I have written a following function to sample from multivariate normal...
library(dplyr)
rmvtnormtibble <- function(n, mu, Sigma, names) {
(matrix(rnorm(n * length(mu)), ncol = length(mu)) %*% chol(Sigma)) %>%
{t(.) + mu} %>%
t %>%
as_tibble %>%
setNames(names)
}
...that returns a tibble having columns that correspond different variables.
The function can be called this way:
rmvtnormtibble(n = 120 + 86 + 56, mu = c(A = 24, B = 48, C = 30), Sigma = diag(3), names = c("A","B","C"))
Then I have the following sampling scheme:
A | B | freq |
---|---|---|
30 | 40 | 120 |
25 | 41 | 86 |
27 | 22 | 56 |
sample_scheme <- tibble(A = c(30,25,27), B = c(40,41,22), freq = c(120,86,56))
And now, how do we read this sample scheme table? We want exactly 120 observations having A column to be between 30 and 31 AND B column to be between 40 and 41. 86 observations A being between 25 and 26 AND B being between 41 and 42. 56 observations being A being between 27 and 28 AND B being between 22 and 23.

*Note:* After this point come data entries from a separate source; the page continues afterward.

import Summits.Ventures.Crystal3D.Theorems.StickyWulffConstantGenericWallFloorHStarSingle
import Summits.Ventures.Crystal3D.Theorems.StickyWulffConstantGenericWallFloorSaturationStructure
import Summits.Ventures.Crystal3D.Theorems.StickyWulffConstantGenericWallFloorCredits
import HarnessLib

/-!
# E1h REPAIRED BY THE RESIDUE RULE: the END of an h-row pays within distance 1 (crux `GenericWallFloor`, stmt-Ventures-19480, kernel G;
# line «LAYER ROWS», cf-p1 RULING (ccxlii) repair programme E1h-R, machine owner 19480-p2 g15)

HONEST FRAMING. Venture `Summits/Ventures/Crystal3D` (cell `crystal3d-full`), route `route-Ventures-StickyWulffConstant`, helper for the crux
`GenericWallFloor` (stmt-Ventures-19480) / consumer `TextureLiminfV5` (stmt-Ventures-23912), lane T registered stub `stub_layerRows`.  Structural
theorems about finite `1`-separated configurations; the two kissing facts `KissingGap (5/2)`, `KissingClassification (5/2)` (lane T's registered
`stub_kissing`, tree theorems of computational grade) enter as HYPOTHESES, so the axioms are the standard ones; clean import closure
(RULING (ccxxxix)); F-C1 not moved.

THE POINT.  The h-row walk (`…GenericWallFloorHRowWalk`) paid at its END `y` through E1h (`ExactOnly 0 (hStar u₀)`, orbit A12-583), which is
FALSE (`not_stub_E1h`, …HStarRefuted: an exact twelve-ball completion of the equatorial closed star that is not close-packed — the twisted
quadruple on the forward hexagon edge).  The repair needs no new certificate: at an END the walker's ball `y` owns the star (its predecessor is
h-full, `hRow_owns_star`) and has an EMPTY h-slot site (`not_full_of_hRowStep_eq_none`).  If `y` has twelve contacts, its contact dozen is NOT
close-packed — a close-packed dozen containing the star is the h-dozen `y + F·hcpSlots` itself (`singleDozen_hStar`, PROVED), all of whose sites
would then be occupied — so by the RESIDUE RULE (`two_unsaturated_of_not_closePacked`, …SaturationStructure, from GAP(5/2) ∧ CLASSIFICATION(5/2))
`y` has TWO contact neighbours with at most eleven contacts.  Hence:
* **`hRow_end_pays_within_one`** — at an END, `y` itself has `≤ 11` contacts, or two distinct contact neighbours of `y` do;
* `hRow_end_exists_payer` — the pooled form: some `b ∈ X` with `dist y b ≤ 1` has `≤ 11` contacts;
* **`hRow_end_residue`** — the run form (as `hRow_end`): with fuel `N`, `r·N > H − ⟪y, z⟫`, the run stops at a ball of `X`, `n ≤ N` steps from the
  start, with a payer within distance `1`.
WHAT THIS IS NOT: the re-plumbed family / ledger / R1″ (…HRowRunResidue, …BarlowHRowFamilyResidue, …LayerRowsLedgerResidue, …LayerRowsInPlaneResidue
follow); no certificate is proved here; F-C1 not moved.
-/

noncomputable section

namespace Summit.Ventures.Crystal3D.Theorems

open Finset Summit.Ventures.Crystal3D Literature.Geometry.DiscreteGeometry
open scoped InnerProductSpace

variable {X : Finset (EuclideanSpace ℝ (Fin 3))}

/-- **At an h-row END a twelve-fold ball has a NON-close-packed shell.**  Under `HRowInv` (the star of the arrival slot is owned) and
`hRowStep = none` (an h-slot site is empty), the contact neighbours of `y` are not arranged in the fcc or the hcp pattern. -/
theorem hRow_end_not_arranged
    {F : EuclideanSpace ℝ (Fin 3) ≃ₗᵢ[ℝ] EuclideanSpace ℝ (Fin 3)} {u y : EuclideanSpace ℝ (Fin 3)}
    (hu : u ∈ fccSlots) (hu2 : u 2 = 0) (hI : HRowInv X F u y) (hstop : hRowStep X F u y = none) :
    ¬ (IsArrangedIn ((fun q => (2 : ℝ) • (q - y)) '' {q | q ∈ X ∧ dist y q = 1}) fccKissingPattern ∨
      IsArrangedIn ((fun q => (2 : ℝ) • (q - y)) '' {q | q ∈ X ∧ dist y q = 1}) hcpKissingPattern) := by
  classical
  intro harr
  -- the contact dozen `D` of `y` is close-packed
  set D : Finset (EuclideanSpace ℝ (Fin 3)) := X.filter fun q => dist y q = 1 with hD
  have hcp : IsClosePackedDozenAt y D := by
    rcases harr with h | h
    · obtain ⟨B, h1, h2⟩ := neighbours_eq_of_isArrangedIn h
      refine ⟨B, Or.inl ?_⟩
      ext q
      simp only [hD, coe_filter, Set.mem_setOf_eq, Set.mem_image, mem_coe]
      constructor
      · rintro ⟨hq, hdq⟩
        obtain ⟨p, hp, rfl⟩ := h2 q hq hdq
        exact ⟨p, hp, add_comm _ _⟩
      · rintro ⟨p, hp, rfl⟩
        have := h1 p hp
        rw [add_comm] at this
        exact this
    · obtain ⟨B, h1, h2⟩ := neighbours_eq_of_isArrangedIn h
      refine ⟨B, Or.inr ?_⟩
      ext q
      simp only [hD, coe_filter, Set.mem_setOf_eq, Set.mem_image, mem_coe]
      constructor
      · rintro ⟨hq, hdq⟩
        obtain ⟨p, hp, rfl⟩ := h2 q hq hdq
        exact ⟨p, hp, add_comm _ _⟩
      · rintro ⟨p, hp, rfl⟩
        have := h1 p hp
        rw [add_comm] at this
        exact this
  -- the star of the arrival slot lies in `D`
  have hstar : ((hStar u).image fun s => y + F s) ⊆ D := by
    intro q hq
    obtain ⟨s, hs, rfl⟩ := mem_image.1 hq
    rw [hStar_eq, mem_filter] at hs
    refine mem_filter.2 ⟨hRow_owns_star hu hu2 hI hs.1 hs.2, ?_⟩
    rw [dist_eq_norm, sub_add_cancel_left, norm_neg, LinearIsometryEquiv.norm_map, norm_eq_one_of_mem_hcpSlots hs.1]
  -- hence `D` is the whole h-dozen `y + F·hcpSlots` (the hand lemma, transported)
  have hsingle : SingleDozen y (hcpSlots.image fun s => y + F s) ((hStar u).image fun s => y + F s) := by
    have h0 := (singleDozen_hStar hu hu2).image F y
    rw [map_zero, zero_add, image_frame_add_comm, image_frame_add_comm] at h0
    exact h0
  have hDeq : D = hcpSlots.image fun s => y + F s := hsingle D hcp hstar
  -- but one h-slot site is empty
  obtain ⟨w, hw, hwX⟩ := not_full_of_hRowStep_eq_none F hstop
  have hmem : y + F w ∈ D := by rw [hDeq]; exact mem_image.2 ⟨w, hw, rfl⟩
  exact hwX (mem_filter.1 hmem).1

/-- **THE END OF AN h-ROW PAYS WITHIN DISTANCE 1 (residue rule).**  Under GAP(`δ`) ∧ CLASSIFICATION(`δ`): at an END (`HRowInv`, `hRowStep = none`)
either `y` has at most eleven contacts, or two distinct contact neighbours of `y` have at most eleven contacts each. -/
theorem hRow_end_pays_within_one {δ : ℝ} (hg : KissingGap δ) (hc : KissingClassification δ)
    (hX : ∀ p ∈ X, ∀ q ∈ X, p ≠ q → 1 ≤ dist p q)
    {F : EuclideanSpace ℝ (Fin 3) ≃ₗᵢ[ℝ] EuclideanSpace ℝ (Fin 3)} {u y : EuclideanSpace ℝ (Fin 3)}
    (hu : u ∈ fccSlots) (hu2 : u 2 = 0) (hI : HRowInv X F u y) (hstop : hRowStep X F u y = none) :
    (X.filter fun q => dist y q = 1).card ≤ 11 ∨
      ∃ b ∈ X, ∃ b' ∈ X, b ≠ b' ∧ dist y b = 1 ∧ dist y b' = 1 ∧
        (X.filter fun q => dist b q = 1).card ≤ 11 ∧ (X.filter fun q => dist b' q = 1).card ≤ 11 := by
  classical
  have h12 := card_filter_dist_eq_one_le_twelve X hX y
  by_cases hsat : (X.filter fun q => dist y q = 1).card = 12
  · right
    obtain ⟨b, hb, b', hb', hne, hdb, hdb', hb12, hb'12⟩ :=
      two_unsaturated_of_not_closePacked hg hc hX hsat (hRow_end_not_arranged hu hu2 hI hstop)
    have hble := card_filter_dist_eq_one_le_twelve X hX b
    have hb'le := card_filter_dist_eq_one_le_twelve X hX b'
    exact ⟨b, hb, b', hb', hne, hdb, hdb', by omega, by omega⟩
  · left; omega

/-- **Pooled form**: at an END some ball of `X` within distance `1` of `y` (possibly `y` itself) has at most eleven contacts. -/
theorem hRow_end_exists_payer {δ : ℝ} (hg : KissingGap δ) (hc : KissingClassification δ)
    (hX : ∀ p ∈ X, ∀ q ∈ X, p ≠ q → 1 ≤ dist p q)
    {F : EuclideanSpace ℝ (Fin 3) ≃ₗᵢ[ℝ] EuclideanSpace ℝ (Fin 3)} {u y : EuclideanSpace ℝ (Fin 3)}
    (hu : u ∈ fccSlots) (hu2 : u 2 = 0) (hI : HRowInv X F u y) (hstop : hRowStep X F u y = none) :
    ∃ b ∈ X, dist y b ≤ 1 ∧ (X.filter fun q => dist b q = 1).card ≤ 11 := by
  rcases hRow_end_pays_within_one hg hc hX hu hu2 hI hstop with h | ⟨b, hb, -, -, -, hdb, -, hb11, -⟩
  · exact ⟨y, hI.1, by rw [dist_self]; exact zero_le_one, h⟩
  · exact ⟨b, hb, hdb.le, hb11⟩

/-- **THE END OF AN h-ROW, residue form** (replaces `hRow_end` / `hRow_end_of_model`): in-plane slot `u`, frame `F`, GAP ∧ CLASSIFICATION; fuel `N` with
`r·N > H − ⟪y, z⟫` (any real `r ≤ ⟪F u, z⟫`, `H` bounding `⟪p, z⟫` on `X`).  Then the run from a state satisfying `HRowInv` has STOPPED at a ball of
`X`, `n ≤ N` steps `F u` from `y`, with `HRowInv` there, and some ball of `X` within distance `1` of the end has at most eleven contacts. -/
theorem hRow_end_residue {δ : ℝ} (hg : KissingGap δ) (hc : KissingClassification δ)
    (hX : ∀ p ∈ X, ∀ q ∈ X, p ≠ q → 1 ≤ dist p q)
    {F : EuclideanSpace ℝ (Fin 3) ≃ₗᵢ[ℝ] EuclideanSpace ℝ (Fin 3)} {u : EuclideanSpace ℝ (Fin 3)} (hu : u ∈ fccSlots) (hu2 : u 2 = 0)
    {z : EuclideanSpace ℝ (Fin 3)} {r H : ℝ} (hrise : r ≤ ⟪F u, z⟫_ℝ)
    (hH : ∀ p ∈ X, ⟪p, z⟫_ℝ ≤ H) {y : EuclideanSpace ℝ (Fin 3)} (hI : HRowInv X F u y) {N : ℕ} (hN : H - ⟪y, z⟫_ℝ < r * N) :
    ∃ n : ℕ, n ≤ N ∧ hRowRun X F u N y = y + (n : ℝ) • F u ∧ hRowRun X F u N y ∈ X ∧ HRowInv X F u (hRowRun X F u N y) ∧
      hRowStep X F u (hRowRun X F u N y) = none ∧
      ∃ b ∈ X, dist (hRowRun X F u N y) b ≤ 1 ∧ (X.filter fun q => dist b q = 1).card ≤ 11 := by
  obtain ⟨n, hn, hrun, hInv, hend⟩ := hRowRun_spec hu hu2 N hI
  have hstop : hRowStep X F u (hRowRun X F u N y) = none := by
    rcases hend with h | h
    · -- all the fuel was used: the walker would be above `H`
      exfalso
      subst h
      have h1 := hH _ hInv.1
      rw [hrun, inner_add_left, inner_smul_left] at h1
      simp only [RCLike.conj_to_real] at h1
      have h2 : r * (n : ℝ) ≤ (n : ℝ) * ⟪F u, z⟫_ℝ := by
        rw [mul_comm]; exact mul_le_mul_of_nonneg_left hrise (Nat.cast_nonneg n)
      linarith
    · exact h
  exact ⟨n, hn, hrun, hInv.1, hInv, hstop, hRow_end_exists_payer hg hc hX hu hu2 hInv hstop⟩

end Summit.Ventures.Crystal3D.Theorems

end
import Summits.MatrixMultiplication.MatrixMultiplication.Theorems.AbelianSTPPCensusTB3StatDefs

/-!
# T_B static certificate, range `5216 … 5590` (t*-indexed linear checker with the k-member tree at `τ = 2375/1000`): kernel evaluation, the shape checks (one-member cover, else the k-member tree), volumes `418 … 600`, all orders `5216 … 5590`

Cell mm-stpp (rung F-M1), tier T_B = «beat `2.375` (Coppersmith–Winograd)»; checker in `AbelianSTPPCensusTB3StatDefs.lean`, table and bucket lists in `AbelianSTPPCensusTB3StatData.lean`
(pattern: theory g12's `AbelianSTPPCensusTAStatDDom*/DCk*.lean`).  `decide` with kernel reduction (standard axioms; no `native_decide`), `Elab.async false`;
consumed by `TB3Stat.checkV_sound` / `TB3Stat.domV_sound` / `TB3Stat.m2V_sound` in the leaf `AbelianSTPPCensusLeafTB5590Closed.lean`.
WHAT THIS IS NOT: arithmetic on shape lists only; no statement about STPP families or `ω`.
-/

set_option linter.dupNamespace false
set_option autoImplicit false
set_option Elab.async false

namespace Summit.MatrixMultiplication.MatrixMultiplication.Theorems.TB3Stat

set_option maxHeartbeats 0 in
/-- Check chunk: every sorted candidate shape of the volumes `418 … 600` passes `checkShape` on the full order range (cost units 156528: (shape, bucket) cells and tree nodes). [original] -/
theorem ck418 : TB3Stat.checkV 5216 5590 183 418 = true := by decide +kernel

end Summit.MatrixMultiplication.MatrixMultiplication.Theorems.TB3Stat
import Summits.ABC.ABC.Theses.RibetTakahashiSplit
import Summits.ABC.ABC.Theorems.RibetTakahashiSplitManyPrimeValuationProductFreyReductions
import Summits.ABC.ABC.Theorems.ManyPrimeValuationProduct.Negative.CruxConstantDoublyExponential

/-!
# Disproof of `ManyPrimeValuationProductSemistableFrey` (crux R2 = `stmt-ABC-15174`, route
`RibetTakahashiSplit`) — findings of the standing crux disprover `cdisprove-stmt-ABC-15174`, cycle 1

R2: `∀ ε > 0 ∃ C ∀ W/ℚ elliptic`, SEMISTABLE (`p² ∤ N_W` for every prime `p`), `ℚ`-isomorphic to a
twisted Frey–Hellegouarch curve `freyCurve (d a) (d b)` (`a, b` coprime, `ab(a+b) ≠ 0`, `d ∣ 2`),
with `≥ 4` odd multiplicative primes: `T(W) := ∏_{p ∥ N} ord_p Δ_min(W) ≤ C · N_W^ε`.
Prose only in docstrings; everything below is `lean check`ed (rc 0, no `sorry`).  VERDICT OF THE
CYCLE: **no kill is possible short of `¬ ABC`**; what is certified is which hypothesis is
load-bearing (`0 < ε` only), that every natural strengthening is false ON THE SEMISTABLE FREY CLASS
ITSELF, and how large admissible constants must be.  Index:

* §1 TRUTH LEVEL (why R2 resists): `R2 ⇐ r2F ⇐ r2 ⇐ r3′`, `⇐ Szpiro ⇐ ABC` — all already in the
  tree (`RibetTakahashiSplitManyPrimeValuationProductFreyReductions`, `…Bootstrap`); collected here as
  `semistableFrey_of_frey`, `…_of_manyPrime`, `…_of_weightedSzpiro`, `…_of_szpiro`, `…_of_abc` and the
  contrapositive `not_abc_of_not_semistableFrey : ¬ R2 → ¬ ABC`.  The exact gap to r2F is the tree's
  `manyPrimeValuationProductFrey_iff_semistableFrey_and_residual` (r2F ↔ R2 ∧ Residual, Residual =
  Frey curves of triples with `16 ∤ abc`, additive at `2`).
* §2 NO CLASS HYPOTHESIS IS LOAD-BEARING AT TRUTH LEVEL: the hypothesis-FREE statement
  `∀ ε > 0 ∃ C ∀ W elliptic, T(W) ≤ C N^ε` (no semistability, no Frey model, no prime count) already
  follows from Szpiro, hence from `ABC` (`valuationProduct_all_of_szpiro`, `valuationProduct_all_of_abc`,
  via the tree's class-parametric `valuationProduct_le_of_polySzpiro`).  So "semistable", "Frey" and
  "`4 ≤ #`" are MECHANISM hypotheses (Pasten Thm 6.1(b) admissible factorisations `N = DM` need `≥ 4`
  odd multiplicative primes; semistability at `2` is what makes the Manin constant of the class
  uniformly bounded without Pasten Cor. 10.2), not truth conditions: dropping any of them gives a
  statement that is still a consequence of the summit, hence equally irrefutable.
* §3 `0 < ε` IS LOAD-BEARING, and the natural strengthenings are FALSE on the class of R2 (witness
  family `F(M, j) = freyCurve (-1) (32 M^j) : y² = x(x+1)(x+32M^j)`, conductor `rad(32 M^j (32 M^j − 1))`
  SQUAREFREE, hence in the class with `d = 1`; `T ≥ (2j)^{#P}` for any set `P` of odd primes of `M`,
  `N < 64 M^{j+1}` — tree files `ManyPrimeValuationProduct/Negative/WindowCensusFamily`, `ConstantBlowup`):
  `semistableFrey_false_without_epsilon k` (ε-free false for EVERY prime-count threshold `k`),
  `semistableFrey_false_uniform_constant` (`∃ C ∀ ε` false), `semistableFrey_false_polylog m`
  (`T ≤ C (log N)^m` false for every `m`), `semistableFrey_single_exponent_unbounded`
  (already `max_{p ∥ N} ord_p Δ_min` is unbounded on the class).
* §4 CONSTANTS: `semistableFrey_constant_at_one_twentieth` (`C_{1/20} ≥ 2¹²⁶`),
  `semistableFrey_constant_at_one_fiftieth` (`C_{1/50} ≥ 2²⁵¹`), `semistableFrey_constant_ge_exp_exp`
  (`C_ε ≥ exp exp (1/(12ε))` for `ε ≤ 1/320`): the constant is doubly exponential in `1/ε`, as for the
  divisor bound — a proof of R2 through any mechanism must produce constants of that size.
  (§3–§4 are filed for landing as `Theorems/ManyPrimeValuationProductSemistableFrey/Negative/
  {StrengtheningsFalse,ConstantDoublyExponential}.lean`; this work file re-derives the short ones and
  imports the parent crux's Chebyshev machinery for the last.)
* §5 NON-VACUITY and class remarks: the hypotheses are jointly satisfiable (`class_nonempty`:
  `F(1155, 1)`); the class contains curves with GOOD reduction at `2` (`v₂(abc) = 4`) as well as
  multiplicative (`v₂(abc) ≥ 5`); the twist parameter `d = ±2` never yields a semistable curve (paper:
  a `±2`-twist is ramified at `2`; not certified — would need the `2`-adic conductor of twists, absent
  from the tree), so effectively `d = ±1`; the product in the conclusion INCLUDES `p = 2` when `2 ∥ N`
  (`ord₂ Δ_min = 2 v₂(abc) − 8`), harmless at the `N^ε` scale.
* §6 MECHANISM level (prose): the only refutable content is the informal `EigenformLowerBound`
  (`‖f_{D,M}‖² ≥ N^{1−o(1)}` for the integral JL transfer); searched again this cycle — no published
  family with `‖f_{D,M}‖² ≤ N^{1−c}‖f‖²` (Prasanna 2006 integrality gives `β ≥ 1` only; BKM 2021 /
  Moakher 2024 compute `p`-parts, never archimedean size).  Kill criterion (iii) of the route stands
  unrealised.
* Targets: none this cycle (no line picked, `stuck_stubs = []`).
-/

-- `Summit.<Summit>.<Problem>`: for the single-conjunct summit `ABC` the duplicate `ABC.ABC` is mandated.
set_option linter.dupNamespace false
/-- **`BSD(E,5)` for `261030r1`** (`N = 261030 = 2·3·5·7·11·113`; NON-SPLIT MULTIPLICATIVE at `5` (Kodaira `I3`, `c_5 = 1`, semistable); `#tors = 1`,
`∏c = 2`, `r_an = 1`, `#Ш_an = 1`, generator `(190, 2528)`; lane residue cell `(5, X11b)` (bsdN v4u/v5u of record: `residue:X11b`, lane tail
T-KOLY); ALSO the unit's GEN 10 beyond-window DATA record in `X11b/BeyondWindowRecords31.lean` (Skinner 2016 Thm. A ∘ Stein–Wuthrich 2013 `p`-adic
road, binders as displayed there) — this row is a SECOND road). `D = -2351` (2351 prime): **`m = [E(K):ℤy_K] = 4`, `5 ∤ m`** (`ρ = 3.99…`;
`L'(E,1) = 7.11899376…`, `L(E^D,1) = 0.10264158…`, `ĥ(x) = 4.07755962…`) — engine 1 (j259809) = engine 2 (j260666; EQUAL, dev. ≤ 1.9·10⁻¹³, checks
true); twist `E^D` (j260667): `#tors·∏c·#Ш_an = 1·4·1`, prime to `5` — BSD-consistent. Witnesses mod `5` `(ℓ,#Ẽ(𝔽_ℓ))` = `(67,61)` (`a = 7`,
`a² − 4ℓ ≡ 1` square), `(13,16)` (`a = -2`, `a² − 4ℓ ≡ 2` non-square), `(13,16)` (`u ≡ 3`).
[cite: McCallumLMS1991, §1 Theorem (Kolyvagin), p. 296] [cite: Serre1972, §2.8 Prop. 19] [cite: Cremona2006, Table 1 (label 261030r1)] -/
theorem bsdp_k261030r1_5 (hGZK : rank_eq_analyticRank_of_analyticRank_le_one) (W : WeierstrassCurve ℚ)
    (hW : W = ⟨1, 0, 1, 81, -758⟩) {N : ℕ} [NeZero N] {K : Type} [Field K] [NumberField K]
    (hKo : kolyvagin N W K) (hB : Kolyvagin1990_padicValNat_card_sha_le N W K) (hK : IsImaginaryQuadratic K)
    (hH : SatisfiesHeegnerHypothesis N K) {P : (W.baseChange K).toAffine.Point} (hP : IsHeegnerPoint N W K P)
    (hnt : ¬ IsOfFinAddOrder P) (hI : ¬ 5 ∣ (AddSubgroup.zmultiples P).index) (hr : W.analyticRank ≤ 1)
    {q : ℚ} (hq : shaAn W = (q : ℂ)) (hv : padicValRat 5 q = 0) : BSDp W 5 :=
  bsdp_prime_of_kolyvaginIndex_of_serreCounts 5 (by norm_num) (by norm_num) 1 0 1 81 (-758) (by decide +kernel)
    (by decide +kernel) (by decide +kernel) 67 13 13 (by norm_num) (by norm_num) (by norm_num) (by norm_num)
    (by norm_num) (by norm_num) (by norm_num) (by norm_num) (by norm_num) (by decide +kernel) (by decide +kernel)
    (by decide +kernel) (n₁ := 61) (n₂ := 16) (n₃ := 16) (hc₁ := by decide +kernel) (hc₂ := by decide +kernel)
    (hc₃ := by decide +kernel) (by decide +kernel) (by decide +kernel) (by decide +kernel) hGZK W
    (by rw [hW]; norm_num) hKo hB hK hH hP hnt hI hr hq hv
/-- **`F` IS CONTINUOUS ON `U(J)`** (binders `hFc`∕`hDc` of ★ FILE 1): by §3, on `U(J)` `F = f⁰_{s,k} · det(v)^k · P(v)·det(v)^{−n}` with `v` the Shilov coordinate — each factor is continuous
at every `h ∈ U(J)` (★ `continuousAt_archScalarSection`; `det v_h ≠ 0`). [Knapp1986, Ch. VII §1] [Shimura1997, §16.4] -/
theorem continuousOn_UJ (k : ℤ) (s : ℂ) {F : Matrix (Fin 2 ⊕ Fin 2) (Fin 2 ⊕ Fin 2) ℂ → ℂ}
    (hF : IsArchSiegelSection (fun z : ℂ => (conj z / ((‖z‖ : ℝ) : ℂ)) ^ k) s F) (Q : Carrier)
    (hFQ : ∀ (v : Matrix (Fin 2) (Fin 2) ℂ), vᴴ * v = 1 → ∀ hv : v.det ≠ 0,
      F ((2 : ℂ)⁻¹ • fromBlocks (1 + v) (-(I • (1 - v))) (I • (1 - v)) (1 + v)) = evalAt v hv Q) :
    ContinuousOn F {h : Matrix (Fin 2 ⊕ Fin 2) (Fin 2 ⊕ Fin 2) ℂ | hᴴ * Matrix.J (Fin 2) ℂ * h = Matrix.J (Fin 2) ℂ} := by
  obtain ⟨P, n, hrep⟩ := exists_aeval_mul_det_inv_pow Q
  -- the Shilov coordinate as a map
  obtain ⟨V, hV⟩ : ∃ V : Matrix (Fin 2 ⊕ Fin 2) (Fin 2 ⊕ Fin 2) ℂ → Matrix (Fin 2) (Fin 2) ℂ,
      V = fun y => (denom y (-(I • (1 : Matrix (Fin 2) (Fin 2) ℂ))))⁻¹ * denom y (I • (1 : Matrix (Fin 2) (Fin 2) ℂ)) := ⟨_, rfl⟩
  -- the explicit continuous model of `F` on `U(J)`
  have hmodel : ∀ y : Matrix (Fin 2 ⊕ Fin 2) (Fin 2 ⊕ Fin 2) ℂ, yᴴ * Matrix.J (Fin 2) ℂ * y = Matrix.J (Fin 2) ℂ →
      F y = archScalarSection k s y * ((V y).det ^ k * (MvPolynomial.aeval (fun kl : Fin 2 × Fin 2 => V y kl.1 kl.2) P * ((V y).det⁻¹) ^ n)) := by
    intro y hy
    simp only [hV]
    rw [apply_eq_archScalarSection_mul k s hF Q hFQ hy, hrep]
  intro h hh
  have hj : (denom h (I • (1 : Matrix (Fin 2) (Fin 2) ℂ))).det ≠ 0 := (isUnit_det_denom hh posDef_im_I_smul_one).ne_zero
  have hv0 : (V h).det ≠ 0 := by simp only [hV]; exact det_shilov_ne_zero hh
  have hVc : ContinuousAt V h := by rw [hV]; exact continuousAt_shilov hh
  have hdetV : ContinuousAt (fun y => (V y).det) h :=
    (continuous_id.matrix_det : Continuous fun M : Matrix (Fin 2) (Fin 2) ℂ => M.det).continuousAt.comp hVc
  have h1 : Continuous fun v : Matrix (Fin 2) (Fin 2) ℂ => (fun kl : Fin 2 × Fin 2 => v kl.1 kl.2) :=
    continuous_pi fun kl => (continuous_apply kl.2).comp (continuous_apply kl.1)
  have h2 : Continuous fun x : Fin 2 × Fin 2 → ℂ => MvPolynomial.aeval x P := by
    show Continuous fun x : Fin 2 × Fin 2 → ℂ => MvPolynomial.eval x P
    exact MvPolynomial.continuous_eval P
  have hmodelc : ContinuousAt (fun y : Matrix (Fin 2 ⊕ Fin 2) (Fin 2 ⊕ Fin 2) ℂ =>
      archScalarSection k s y * ((V y).det ^ k * (MvPolynomial.aeval (fun kl : Fin 2 × Fin 2 => V y kl.1 kl.2) P * ((V y).det⁻¹) ^ n))) h :=
    (continuousAt_archScalarSection k s hj).mul ((hdetV.zpow₀ k (Or.inl hv0)).mul
      ((((h2.comp h1).continuousAt).comp hVc).mul ((hdetV.inv₀ hv0).pow n)))
  exact hmodelc.continuousWithinAt.congr (fun y hy => hmodel y hy) (hmodel h hh)

end Summit.HodgeConjecture.HodgeConjecture.Cruxes.HLiu418.K2LiuArchKFiniteSectionMajorised

end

So any number (x), in columns A and B, defines an interval [x, x+1].
Then we can start sampling. If we set the n argument extremely high, we would most likely get what we need plus some extra observations. However, if the sampling scheme has high frequencies and/or the A and B values tend to deviate from their respective means and/or the multivariate normal has many dimensions, we might run into memory issues. Therefore n needs to be set according to these but also according to possible memory constraints of the environment.
So my question is, that how could we accrue a tibble with new observations when we loop the rmvtnormtibble function and keep adding new observations according to the sample scheme most effectively? So when we get new observations that we need, we add them, when we get observations we do not need, we omit them.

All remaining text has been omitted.